My most abiding memory of those days is the sheer paralysis that gripped the top levels of government. Confusing signals emanated from different power centres: The PMO, the home ministry and the security establishment.
The delay in the arrival of the NSG commandos in Mumbai for want of transport, the sheer confusion in the Maharashtra government and the Mumbai police is too well documented to recount here, but let me draw attention to the sheer violation of basic rules of crisis communication by every arm of the government bar none.
Let’s start right at the beginning. Then home minister Shivraj Patil arrived in Mumbai along with the first batch of NSG commandos and grandly announced to the waiting contingent of journalists: ‘These 250 commandos will take care of the problem.’ There was no need to disclose the numbers, but the home minister himself violated the basic principle.
A couple of hours later, J K Dutt, then the NSG chief, grandly declared at the airport upon his arrival in Mumbai: ‘Additional 250 NSG personnel have now joined the operation.’ Another unwarranted piece of information given out voluntarily.

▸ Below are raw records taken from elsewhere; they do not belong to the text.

import Summits.Ventures.QEC.Census.CertCoverBatch
import Summits.Ventures.QEC.Census.BB.A1s_n168_k6_b088e501.CoreDefs
import HarnessLib

set_option Elab.async false
set_option maxRecDepth 200000

/-!
# `[[168,6,16]]` one-level cover certificate of `A1s_n168_k6_b088e501` — LEVEL-1→0 coset problems 298…324 (deep problems [14] excluded: `ProbDeep*.lean`) as COMPACT data
(`ProbData`: U, f, σ, y₀, allow; qec-type-10 `CertCoverBatch.mkCoset` rebuilds each `CosetProb` in the kernel) + their verdict
`probsOK cov covR hx hx1 D1 lxd 14` (one `decide +kernel`; 27 problems, depths f=0:25 f=1:2 f=2:0 f=3:0, est. 103.5 s).
qec-search-1 g5 (pattern of search-9 g5 `Probs*`); data from JSON `level10.problems` (sha256 2bd67f9f8666097b…). Data + decided check; KERNEL.
-/

namespace Summit.Ventures.QEC.Census.A1s_n168_k6_b088e501

open Matrix Summit.Ventures.QEC.Census Literature.InformationTheory.QuantumCodes

/-- Problems 298…324 (27): `⟨U, f, σ, y₀, allow⟩`. -/
def probs06b : List ProbData := [
    ⟨38978060372721182706209, 0, 141742318098, 37779003923025574889504, []⟩,
    ⟨38978277317296840015912, 0, 1322884006530, 37797379451799398776840, [0]⟩,
    ⟨38978312794203446312969, 0, 2353675642006, 1199380647297612382241, []⟩,
    ⟨38996994578611156549745, 0, 1271377440528, 1218061569963292313799, []⟩,
    ⟨39033456976495714018352, 0, 214765668096, 1180591770255287682048, [0]⟩,
    ⟨39033601228023768590336, 1, 223372378624, 37852721376924836833312, [32, 274877906944, 8796093022208]⟩,
    ⟨39034464512614322044964, 0, 421043634240, 38960677531096804098709, []⟩,
    ⟨39034466807552250249376, 1, 137573702656, 37852722221349766955040, [0]⟩,
    ⟨39034753899401832339456, 0, 421142204416, 1443403697752117376, []⟩,
    ⟨39034755310608359393408, 0, 154787125760, 1182032807783615725728, []⟩,
    ⟨39035652971906159616256, 0, 3298534896132, 38959523560777834569769, []⟩,
    ⟨39070787168670933066320, 0, 206225549056, 37890188788154820790850, []⟩,
    ⟨39107678981989395894273, 0, 240585828368, 37778932426181993041921, [0]⟩,
    ⟨39108256023277396336833, 0, 137573727248, 1329323034145449869504, [0]⟩,
    ⟨39109410105879167009088, 0, 68720030720, 37781237776618587422976, [0]⟩,
    ⟨39255834506404735000578, 0, 137573735457, 37778932989131946467330, [0]⟩,
    ⟨39550991367106296062340, 0, 137573768258, 37778932989131946467332, [0]⟩,
    ⟨41544378018482708611073, 0, 343732676624, 1330475919920232136704, [0]⟩,
    ⟨76813415618390232563780, 0, 136852546, 75559034769578169237569, []⟩,
    ⟨76909314043995244988432, 0, 206183613697, 1180591629517799327265, []⟩,
    ⟨76923212715459726147632, 0, 1237053359872, 76738455918379874045441, []⟩,
    ⟨77478636586508922945572, 0, 489626878016, 77478635460609982092817, []⟩,
    ⟨79693395503249591828736, 0, 412320086016, 3544080793122378023168, [0]⟩,
    ⟨79838665802516051198016, 0, 274881136640, 3541774879753010085888, [0]⟩,
    ⟨81626924725658353928212, 0, 755914261825, 76738455346632721352295, []⟩,
    ⟨114666404011774071422992, 0, 1236986512640, 114664961733994829237412, []⟩,
    ⟨157614750653918451073539, 0, 687194837040, 5907569965527344349699, [0]⟩]

set_option maxHeartbeats 400000000 in
/-- Every problem of this chunk passes (`mkCoset` elimination + `cosetOKD` + fast `σ` + depth + `BU`-evenness + label checks). -/
theorem probs06b_ok : probsOK A1s_n168_k6_b088e501.cov covR hx hx1 D1 lxd 14 probs06b = true := by
  decide +kernel

/-- Pointwise form. -/
theorem probs06b_all : ∀ x ∈ probs06b, probOK A1s_n168_k6_b088e501.cov covR hx hx1 D1 lxd 14 x = true := by
  have h := probs06b_ok
  rwa [probsOK, List.all_eq_true] at h

end Summit.Ventures.QEC.Census.A1s_n168_k6_b088e501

At the other end of town, Vice Admiral J S Bedi, then chief, Western Naval Command, paraded the elite Marine Commandos (Marcos) in front of the television cameras, lauding them for their quick action as first responders. Another rule broken: No one shows off their best asset. We still haven’t seen how and what the SEALs who killed Osama bin Laden look like although a couple of those who were part of the team have now revealed their identity after leaving the force.
Almost simultaneously, then Mumbai police commissioner A N Roy was voluntarily revealing to the media that one of the attackers — Ajmal Kasab — was caught alive even as the operation to clear the Taj, Oberoi and Nariman House was on. Another fundamental rule broken: Never give vital information when the operation is still in progress!

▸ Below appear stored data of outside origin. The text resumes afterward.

import Summits.SmoothPoincare4.SmoothPoincare4.Theorems.SullivanDualHyperbolicEndTaubesModelDefs
import Literature.Geometry.Symplectic.NearSymplecticFlatBirth

/-!
# Route `SullivanDual`, crux `HyperbolicEnd` (stmt-SmoothPoincare4-7825), line `taubes-circle-pencil`:
# the DATA HALF of stub SM `stub_modelFoliation`, staged on the named fact
# `flatNearSymplecticTaubesTubes_exists`

Stub SM of the checked skeleton `Cruxes/HyperbolicEnd/Lines/taubes_circle_pencil.lean` (reshape r2)
concludes `∃ R δ sf₀ Ψ₁ Ψ₂ J π, IsFlatNearSymplecticData R δ sf₀ Ψ₁ Ψ₂ ∧ IsFlatPinnedStructure … ∧
IsFlatTransparentFoliation … ∧ (finite energy)`.  Its first conjunct — flat near-symplectic data on
`ℝ⁴` standard at infinity with two flat Taubes tubes (`Theorems/SullivanDualHyperbolicEndTaubesModelDefs.lean`)
— is TRUE IN PRINT: Perutz, JSG 4 (2006) Prop. 1.5 (proof via Calabi 1969) and Rem. 1.9 (a pair of
EVEN zero circles is born in a Darboux ball of `(ℝ⁴, ω₀)`, the form unchanged off a ball) + Honda,
Crelle 577 (2004) Thm. 5 = Taubes, GT 2 (1998) §1.c (exact model `ω_A = ωT` along each even circle
after a deformation supported near it) + elementary toroidal coordinates.  The published input is
vendored as the Literature named fact `Literature.Geometry.Symplectic.flatNearSymplecticTaubesTubes_exists`
(`Literature/Geometry/Symplectic/NearSymplecticFlatBirth.lean`, whose module docstring spells the
derivation), stated over plain calculus on `ℝ⁴` with the model form / tube / core written out and
non-degeneracy asked off the two CORE circles.

This file proves the STAGING theorem (registered helper)
`helper_flatNearSymplecticData_of_flatNearSymplecticTaubesTubes`: the named fact implies the data
conjunct of SM verbatim.  The proof is a repackaging — every clause of the fact is a field of
`IsFlatNearSymplecticData` / `IsFlatTaubesTube` up to `δ`-unfolding of `taubesForm` / `taubesTube` /
`taubesCore` (checked by the kernel: the fact's inlined formula IS `taubesForm`), and non-degeneracy
off the tubes follows from non-degeneracy off the cores by `taubesCore ⊆ taubesTube δ`
(`helper_taubesCore_subset_tube`).  The stub itself stays open: its other three conjuncts (pinned
`J`, transparent planar `J`-foliation off `Z₀`, leafwise finite energy) are the open content
(worker's analysis `Cruxes/HyperbolicEnd/Lines/taubes-circle-pencil-SM-analysis(-2).md`).
-/

-- the registered namespace `Summit.SmoothPoincare4.SmoothPoincare4.…` repeats a component (P = Sub)
set_option linter.dupNamespace false

noncomputable section

open scoped Manifold ContDiff Topology
open Set Literature.Geometry.Kaehler Literature.Geometry.Symplectic Literature.Topology.FourManifolds

namespace Summit.SmoothPoincare4.SmoothPoincare4.Cruxes.HyperbolicEnd.TaubesCirclePencil

-- registered signature, verbatim on one line (gate matches name + header textually)
/-- **The data half of stub SM modulo the literature.**  The named fact
`Literature.Geometry.Symplectic.flatNearSymplecticTaubesTubes_exists` (Perutz 2006 Prop. 1.5 /
Rem. 1.9 + Honda 2004 Thm. 5 = Taubes 1998 §1.c, end result: a smooth closed `2`-form on `ℝ⁴` equal to
`ω₀` off a ball, with two flat untwisted Taubes model tubes inside the ball and non-degenerate off the
two core circles) implies the first conjunct of `stub_modelFoliation` VERBATIM: there are
`R, δ, sf₀, Ψ₁, Ψ₂` with `IsFlatNearSymplecticData R δ sf₀ Ψ₁ Ψ₂`.  Field by field the fact's clauses are
the package's clauses (the inlined model form, tube and core are `taubesForm`, `taubesTube δ`,
`taubesCore` by `rfl`), and non-degeneracy off the cores gives non-degeneracy off the tubes since
`taubesCore ⊆ taubesTube δ` for `0 < δ`. [folklore] -/
theorem helper_flatNearSymplecticData_of_flatNearSymplecticTaubesTubes : Literature.Geometry.Symplectic.flatNearSymplecticTaubesTubes_exists → ∃ (R δ : ℝ) (sf₀ : EuclideanSpace ℝ (Fin 4) → EuclideanSpace ℝ (Fin 4) [⋀^Fin 2]→L[ℝ] ℝ) (Ψ₁ Ψ₂ : EuclideanSpace ℝ (Fin 4) → EuclideanSpace ℝ (Fin 4)), IsFlatNearSymplecticData R δ sf₀ Ψ₁ Ψ₂ := by
  intro h
  obtain ⟨R, δ, sf, Ψ₁, Ψ₂, hR, hδ, hδ1, hsmooth, hclosed, hstd, h₁, h₂, hdisj, hnd⟩ := h
  refine ⟨R, δ, sf, Ψ₁, Ψ₂, ?_⟩
  exact
    { R_pos := hR
      δ_pos := hδ
      δ_lt_one := hδ1
      contDiff := hsmooth
      extDeriv_eq_zero := hclosed
      eq_std := hstd
      tube₁ := ⟨h₁.1, h₁.2.1, h₁.2.2.1, h₁.2.2.2.1, h₁.2.2.2.2⟩
      tube₂ := ⟨h₂.1, h₂.2.1, h₂.2.2.1, h₂.2.2.2.1, h₂.2.2.2.2⟩
      disjoint := hdisj
      nondegenerate := fun y hy a ha => hnd y (fun hy' => hy (by
        rcases hy' with hy' | hy'
        · exact Or.inl (Set.image_mono (helper_taubesCore_subset_tube δ hδ) hy')
        · exact Or.inr (Set.image_mono (helper_taubesCore_subset_tube δ hδ) hy'))) a ha }

end Summit.SmoothPoincare4.SmoothPoincare4.Cruxes.HyperbolicEnd.TaubesCirclePencil

end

This was not all. Lieutenant General Nobel Thamburaj, then the Southern Army Commander based in Pune, flew to Mumbai and grandly announced with one of the burning hotels as the backdrop: ‘This operation will be over in another couple of hours.’ He was off the mark by 48 hours.
Then there was R R Patil, Maharashtra’s then home minister, known to make profound statements. ‘Bade bade saharoein mein aisi chhoti chhoti ghatnaye hoti raheti hein (Such small incidents often occur in big cities),’ he told the media.
The icing on the cake was yet to come.
As the NSG commandos started gaining control, the scene of action shifted to Nariman House, a building located in a narrow alley. The only possible access was from the rooftop. So Indian Air Force helicopters were called in.
Even as television channels started beaming visuals of the choppers hovering dangerously close to the building (absolutely unacceptable for us in the media to have done so), I got a call from a senior officer at Air HQ in Delhi: “Why don’t you take my phone in? I can tell your viewers what a difficult job our brave pilots are doing.”
In retrospect, I should have refused, but that I didn’t shows how we all get caught in the immediacy of news and rarely think of the consequences.
If we in the media made major mistakes, the government, supposedly manned by wise and experienced officers, was also all at sea, unable to act cohesively and with restraint. Each agency was out to score brownie points, ignoring the basic principle of the need to have a single point communication centre.
Lack of ability to take control of the situation resulted in multiple voices speaking for the government, showing India in poor light across the world.
Have matters improved?
I don’t have a definite answer six years after the event. Let’s pray that they have.